Il diritto annuale e un tributo obbligatorio che ogni anno le imprese iscritte al Registro delle Imprese devono versare alla Camera di Commercio competente per territorio. La sua disciplina e contenuta nell’art. 18 della Legge 580/1993 (riforma delle Camere di Commercio) e nei successivi decreti ministeriali del MIMIT (Ministero delle Imprese e del Made in Italy).

Si tratta di un contributo a favore del sistema camerale, finalizzato a finanziare le funzioni istituzionali svolte dalle CCIAA: tenuta del Registro Imprese, attivita di promozione economica del territorio, sostegno all’internazionalizzazione, digitalizzazione delle PMI, mediazione e arbitrato.

L’importo varia in base alla forma giuridica dell’impresa e, per le societa, anche al fatturato dichiarato nell’esercizio precedente (modello IRAP).

Chi deve pagare il diritto annuale CCIAA 2026

Sono obbligate al pagamento del diritto annuale tutte le imprese iscritte o annotate al Registro delle Imprese al 1° gennaio dell’anno di riferimento o che si iscrivono nel corso dell’anno.

Soggetti obbligati

  • Imprese individuali (artigiani, commercianti, ditte individuali)
  • Societa di persone (S.n.c., S.a.s., societa semplici esercenti attivita commerciale)
  • Societa di capitali (S.r.l., S.p.A., S.a.p.A.)
  • Societa cooperative e mutue assicuratrici
  • Consorzi con attivita esterna
  • Enti economici pubblici e privati
  • Aziende speciali e GEIE (Gruppi Europei di Interesse Economico)
  • Unita locali e sedi secondarie di imprese estere

Anche piccole imprese e forfettari pagano

Un’informazione spesso sottovalutata: anche le piccole imprese in regime forfettario, se iscritte al Registro Imprese come artigiani o commercianti, sono tenute al versamento del diritto annuale.

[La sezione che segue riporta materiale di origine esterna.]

import Summits.BirchSwinnertonDyer.BirchSwinnertonDyer.Theorems.ResidualThetaTransportAtTwoSignedMuVanishingAtTwoPlusSel2
import HarnessLib

/-!
# Crux `SignedMuSeedAtTwoPlus` (stmt-BirchSwinnertonDyer-21438) — line `shadow-descent` (crux-ideate k2 g7)

IMMORTAL `Ш(W)[2]` AND SHADOW DESCENT (member `A := W`).

(1) FIXED-POINT PRESENTATION (stub_fixedPointPresentation, provable): for a habitat⁺ curve `W` the `Γ`-coinvariants
of the plus-Selmer dual mod `2` inject into the Pontryagin dual of `Sel₂(W/ℚ)`: `#X⁺(W)/(2,T)X⁺(W) ≤ #Sel₂(W/ℚ)`.
Ingredients: `W(ℚ_∞)[2] = 0` (so `H¹(ℚ, W[2]) ≅ H¹(ℚ_∞, W[2])^Γ` and `H¹(ℚ_∞, W[2]) = H¹(ℚ_∞, W[2^∞])[2]`), and
∞-SATURATION of the local conditions pulled back to `ℚ`: at the unique prime over `2` the plus condition is member-free
(Honda type `T² + 2`, unique identification since `W[2]|_{G_{ℚ₂}}` has trivial centraliser) and residually injective up
the tower; at a multiplicative prime `ℓ` with `ord_ℓ Δ_W` odd the Kummer line is rigid (Mazur–Rubin 2010 Lemma 2.10(iii)
= Kramer Prop. 1–2) and DIES over `ℚ_{∞,η} = ℚ_ℓ^{ur,(2)}` (`W(ℚ_{∞,η}) ⊗ ℤ₂/2 = 0`); unramified classes at good primes die
likewise.  Consequences recorded in the idea card: (a) `X⁺(W)` is generated by `dim Sel₂(W)` elements (= 2 on the 153
wall classes); (b) for an ∞-minimal `W` (all multiplicative primes of odd discriminant valuation, all additive primes
with `W[2]^{I_ℓ} = 0`) EVERY congruent good-supersingular `a₂ = 0` member `A` has `res(Ш(W)[2]) ⊂ Sel⁺(A/ℚ_∞)[2]`, so no
member is a unit anchor (`X⁺(A) = 0` is impossible; kit j306727: 0/838 reachable twists are anchors, `Sel₂` twist-rigid)
and the `∃ A` of the crux is not a resource for those classes: the seed must be proved for `W` itself.
(2) SHADOW DESCENT (stub_shadowDescent, the research stub): with `X⁺(W) ≅ Λ^d/(relations)`, `d = dim Sel₂(W)`, the seed
`⟺` the `𝔽₂⟦T⟧`-module `X⁺/2` is torsion `⟺` no nonzero class of `Sel₂(W) = Ш(W)[2]` is infinitely `(γ-1)`-divisible in the
residual plus-Selmer tower `⟺` (Bertolini–Darmon–Howard derived filtration) every direction has a NONZERO 2-adic plus-SHADOW
at some layer; the layer-`n → n+1` obstruction is LOCAL AT THE SINGLE PRIME OVER 2 (Kramer's norm theorem in the quadratic
step `ℚ_{n+1}/ℚ_n`, all other places defect-free), e.g. rung 0: if the Kummer shadow `ℓ₂ : Ш(W)[2] → W(ℚ₂)/2W(ℚ₂) ≅ 𝔽₂` is
nonzero then `rank_{𝔽₂⟦T⟧} X⁺/2 ≤ d - 1`.
Composition through the tree door `SignedMuAtTwo.signedMuSeedAtTwoPlus_of_sel2Seed` with `A := W`.  Sorries only in
`stub_*`.  BSD is not proved by this.
-/

noncomputable section

open scoped Classical

open WeierstrassCurve Literature.NumberTheory.EllipticCurves Literature.NumberTheory.EllipticCurves.Rank1Residual
  Literature.NumberTheory.EllipticCurves.Kobayashi2003
  Summit.BirchSwinnertonDyer.BirchSwinnertonDyer.Theses.ResidualThetaTransportAtTwo

namespace Summit.BirchSwinnertonDyer.BirchSwinnertonDyer.Cruxes.SignedMuSeedAtTwoPlus.ShadowDescent

/-- **stub_fixedPointPresentation** (IMMORTAL `Ш[2]` / two-generator presentation; M–L sized, provable): on the habitat⁺
sub-row, for the cyclotomic `ℤ₂`-extension and any signed-Selmer dual data `D` (plus sign) with `X = D.X` finitely
generated, `#(X / 𝔪X) ≤ #Sel₂(W/ℚ) · 4^{#bad primes}` where `𝔪 = (2, T)` is the maximal ideal of `Λ = ℤ₂⟦T⟧` — i.e. `X⁺(W)` is
generated by `dim_{𝔽₂} Sel₂(W/ℚ) + 2·#\{ℓ ∣ N_W\}` elements (Nakayama); for an ∞-MINIMAL `W` (every multiplicative prime of odd
discriminant valuation, every additive prime with `W[2]^{I_ℓ} = 0`) the sharp form is `#(X/𝔪X) = #Sel₂(W/ℚ)` (two generators on the
43–46 ∞-minimal wall classes); the factor `4` per bad prime bounds the ∞-relaxation `res_K^{-1}(L_η)/L_ℓ` at a stuck prime.  Proof sketch: `(X/𝔪X)^∨ = (Sel⁺(W/ℚ_∞)[2])^Γ`; inflation–restriction
(`W(ℚ_∞)[2] = 0`) identifies `H¹(ℚ_∞, W[2])^Γ` with `H¹(ℚ, W[2])`, and every local condition of the plus structure is
∞-saturated when pulled back to `ℚ_v` (plus condition at `2`: residual INJ⁺; `v`-odd multiplicative primes: Kramer /
Mazur–Rubin rigidity; unramified classes die in `ℚ_ℓ^{ur,(2)}`), so the fixed part is cut out by the `Sel₂(W/ℚ)`
conditions. [cite: MazurRubin2010, Lemma 2.10(iii), Lemma 2.11] [cite: Kobayashi2003, Thm. 6.2, Prop. 8.12, Thm. 9.3]
[cite: GreenbergLNM1716, Lemma 3.2, Prop. 3.7] -/
theorem stub_fixedPointPresentation :
    ∀ (W : WeierstrassCurve ℚ) [W.IsElliptic] [W.IsGloballyMinimal], ¬ W.HasCM → W.analyticRank = 0 →
      GoodSS W 2 → W.frobeniusTrace 2 = 0 → W.Δ < 0 →
      ∀ (κ : ZpExtension ℚ 2) (γ : Field.absoluteGaloisGroup ℚ), κ.IsCyclotomic → κ.IsTopGenerator γ →
      ∀ (D : SignedSelmerDualData W κ γ 1) [Module.Finite (IwasawaAlgebra 2) D.X],
        Nat.card (D.X ⧸ (IsLocalRing.maximalIdeal (IwasawaAlgebra 2)) • (⊤ : Submodule (IwasawaAlgebra 2) D.X)) ≤
          Nat.card (W.selmerGroup 2) * 4 ^ (W.conductorNorm ℤ).primeFactors.card := by
  sorry

/-- **stub_shadowDescent** (THE RESEARCH STUB — derived-shadow descent on the immortal classes): on the habitat⁺ sub-row,
once `X⁺(W)` is presented on `d = dim Sel₂(W/ℚ)` generators (stub_fixedPointPresentation), the plus-Selmer `2`-torsion
`Sel⁺(W/ℚ_∞)[2]` is FINITE.  Mechanism: over the DVR `Ω = 𝔽₂⟦T⟧`, `X⁺/2 ≅ Ω^r ⊕ ⨁ Ω/T^{h_i+1}` with `r + #\{i\} = d`;
finiteness `⟺ r = 0 ⟺` no nonzero class of `Sel₂(W/ℚ)` (`= Ш(W)[2]` on the wall) is a universal norm of residual
plus-Selmer classes from every layer `ℚ_n`; the height of a direction jumps exactly when a 2-ADIC PLUS-SHADOW
(the image of a layer-`n` lift in `E⁺(ℚ_{2,n})/(Tr E⁺(ℚ_{2,n+1}) + 2)`, a quotient determined by the member-free Honda
plus system) is nonzero — Kramer's norm theorem for the quadratic step `ℚ_{n+1}/ℚ_n` with its ONLY defect at the unique
prime over `2`.  Rung 0 (target of the first prover): `ℓ₂ ≠ 0` on `Ш(W)[2]` ⇒ `r ≤ d - 1`.  WHY IT MIGHT FAIL: the plus
structure is isotropic but not Lagrangian at finite layers, so the parity/evenness half of Kramer's theorem needs a
sandwich between the plus and Kummer structures; and a direction all of whose shadows vanish is exactly a `μ = 1`
phenomenon, which this stub asserts never happens on the habitat. [cite: Kramer1981, Thm. 1, Prop. 3]
[cite: BertoliniDarmon1995, §2 (derived heights)] [cite: Howard2004, Thm. A] [cite: Kobayashi2003, Thm. 6.2, §8] -/
theorem stub_shadowDescent :
    ∀ (W : WeierstrassCurve ℚ) [W.IsElliptic] [W.IsGloballyMinimal], ¬ W.HasCM → W.analyticRank = 0 →
      GoodSS W 2 → W.frobeniusTrace 2 = 0 → W.Δ < 0 →
      ∀ (κ : ZpExtension ℚ 2) (γ : Field.absoluteGaloisGroup ℚ), κ.IsCyclotomic → κ.IsTopGenerator γ →
      (∀ (D : SignedSelmerDualData W κ γ 1) [Module.Finite (IwasawaAlgebra 2) D.X],
        Nat.card (D.X ⧸ (IsLocalRing.maximalIdeal (IwasawaAlgebra 2)) • (⊤ : Submodule (IwasawaAlgebra 2) D.X)) ≤
          Nat.card (W.selmerGroup 2) * 4 ^ (W.conductorNorm ℤ).primeFactors.card) →
      (∃ D : SignedSelmerDualData W κ γ 1, Module.Finite (IwasawaAlgebra 2) D.X) →
      {s : signedSelmerInfty W κ 1 | 2 • s = 0}.Finite := by
  sorry

/-- **The crux BY NAME from the two stubs, with `A := W`** (identity on `W[2]`), through the tree door
`SignedMuAtTwo.signedMuSeedAtTwoPlus_of_sel2Seed` (finiteness of `Sel⁺(A/ℚ_∞)[2]` ⇒ torsion ∧ `μ = 0`, B. D. Kim /
Greenberg–Vatsal reading).  No member search, no Euler system, no `p`-adic `L`-function, no class group.
BSD is not proved by this. [cite: GreenbergVatsal2000, p. 3] [cite: BDKim2009, Prop. 2.10, Cor. 2.13] -/
theorem SignedMuSeedAtTwoPlus_of
    (hP : ∀ (W : WeierstrassCurve ℚ) [W.IsElliptic] [W.IsGloballyMinimal], ¬ W.HasCM → W.analyticRank = 0 →
      GoodSS W 2 → W.frobeniusTrace 2 = 0 → W.Δ < 0 →
      ∀ (κ : ZpExtension ℚ 2) (γ : Field.absoluteGaloisGroup ℚ), κ.IsCyclotomic → κ.IsTopGenerator γ →
      ∀ (D : SignedSelmerDualData W κ γ 1) [Module.Finite (IwasawaAlgebra 2) D.X],
        Nat.card (D.X ⧸ (IsLocalRing.maximalIdeal (IwasawaAlgebra 2)) • (⊤ : Submodule (IwasawaAlgebra 2) D.X)) ≤
          Nat.card (W.selmerGroup 2) * 4 ^ (W.conductorNorm ℤ).primeFactors.card)
    (hS : ∀ (W : WeierstrassCurve ℚ) [W.IsElliptic] [W.IsGloballyMinimal], ¬ W.HasCM → W.analyticRank = 0 →
      GoodSS W 2 → W.frobeniusTrace 2 = 0 → W.Δ < 0 →
      ∀ (κ : ZpExtension ℚ 2) (γ : Field.absoluteGaloisGroup ℚ), κ.IsCyclotomic → κ.IsTopGenerator γ →
      (∀ (D : SignedSelmerDualData W κ γ 1) [Module.Finite (IwasawaAlgebra 2) D.X],
        Nat.card (D.X ⧸ (IsLocalRing.maximalIdeal (IwasawaAlgebra 2)) • (⊤ : Submodule (IwasawaAlgebra 2) D.X)) ≤
          Nat.card (W.selmerGroup 2) * 4 ^ (W.conductorNorm ℤ).primeFactors.card) →
      (∃ D : SignedSelmerDualData W κ γ 1, Module.Finite (IwasawaAlgebra 2) D.X) →
      {s : signedSelmerInfty W κ 1 | 2 • s = 0}.Finite) :
    SignedMuSeedAtTwoPlus := by
  refine Theorems.SignedMuAtTwo.signedMuSeedAtTwoPlus_of_sel2Seed fun W _ _ hCM hr hss ha hΔ ↦ ?_
  exact ⟨W, inferInstance, inferInstance, hss, ha, ⟨AddEquiv.refl _, fun _ _ ↦ rfl⟩,
    fun κ γ hκ hγ hD ↦ hS W hCM hr hss ha hΔ κ γ hκ hγ
      (fun D _ ↦ hP W hCM hr hss ha hΔ κ γ hκ hγ D) hD⟩

/-- Instantiated at the stubs: the crux `SignedMuSeedAtTwoPlus` BY NAME (sorries only inside `stub_*`). -/
theorem SignedMuSeedAtTwoPlus_of_stubs : SignedMuSeedAtTwoPlus :=
  SignedMuSeedAtTwoPlus_of stub_fixedPointPresentation stub_shadowDescent

end Summit.BirchSwinnertonDyer.BirchSwinnertonDyer.Cruxes.SignedMuSeedAtTwoPlus.ShadowDescent

end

Il regime fiscale agevolato non esonera dall’adempimento camerale: il forfait riguarda l’imposizione diretta, non i tributi locali o camerali.

Chi NON deve pagare

  • Professionisti puri con sola partita IVA, iscritti solo all’ordine professionale o cassa di previdenza ma non al Registro Imprese (es. avvocati, medici, commercialisti, ingegneri)
  • Lavoratori autonomi occasionali
  • Associazioni e fondazioni non esercenti attivita commerciale
  • Imprese cancellate dal Registro Imprese entro il 31 dicembre dell’anno precedente

Attenzione: se un professionista esercita anche attivita commerciale (per esempio un geometra che gestisce anche una ditta di immobiliare) e si iscrive al Registro Imprese, allora dovra pagare il diritto annuale per quella specifica attivita.

Importi diritto annuale 2026: tariffe per tipo di impresa

Gli importi del diritto annuale per il 2026 sono fissati dal decreto MIMIT e prevedono una maggiorazione del 20% deliberata dalla maggioranza delle CCIAA per finanziare i progetti di sistema (digitalizzazione, internazionalizzazione, orientamento al lavoro). Di seguito le tariffe orientative.

Imprese individuali

  • Imprese individuali in sezione speciale (artigiani, piccoli imprenditori): 53,00 euro (importo ridotto dopo maggiorazione)
  • Imprese individuali in sezione ordinaria: 120,00 euro
  • Unita locali (per ciascuna): 11,00 euro per le sezioni speciali, 24,00 euro per quelle ordinarie

Societa di persone (Snc, Sas)

Per le societa di persone l’importo varia in base al fatturato dell’anno precedente, secondo questi scaglioni:

  • Fatturato fino a 100.000 euro: 120,00 euro
  • Da 100.001 a 250.000 euro: 144,00 euro
  • Da 250.001 a 500.000 euro: 168,00 euro
  • Oltre 500.000 euro: scaglioni progressivi fino a circa 200,00–240,00 euro

Societa di capitali (S.r.l., S.p.A.)

Per S.r.l. e S.p.A. l’importo e calcolato in base al fatturato risultante dalla dichiarazione IRAP dell’anno precedente, applicando aliquote per scaglioni:

  • Fatturato fino a 100.000 euro: 200,00 euro (importo fisso minimo)
  • Da 100.001 a 250.000 euro: 200 euro + 0,015% sull’eccedenza
  • Da 250.001 a 500.000 euro: aliquota 0,013%
  • Da 500.001 a 1 milione: aliquota 0,010%
  • Da 1 milione a 10 milioni: aliquota 0,009%
  • Oltre 10 milioni: aliquote progressive ridotte fino al massimo di 40.000 euro

Una S.r.l. con fatturato di 500.000 euro paga indicativamente tra 600 e 800 euro, mentre una S.r.l. con fatturato medio (1-2 milioni) si attesta su 1.000-1.500 euro annui.

Riduzione 50% primo anno

Le imprese di nuova iscrizione al Registro nel corso dell’anno pagano il diritto annuale in misura ridotta del 50% (in dodicesimi a partire dal mese di iscrizione). E un’agevolazione automatica che la CCIAA applica calcolando il dovuto pro-rata temporis.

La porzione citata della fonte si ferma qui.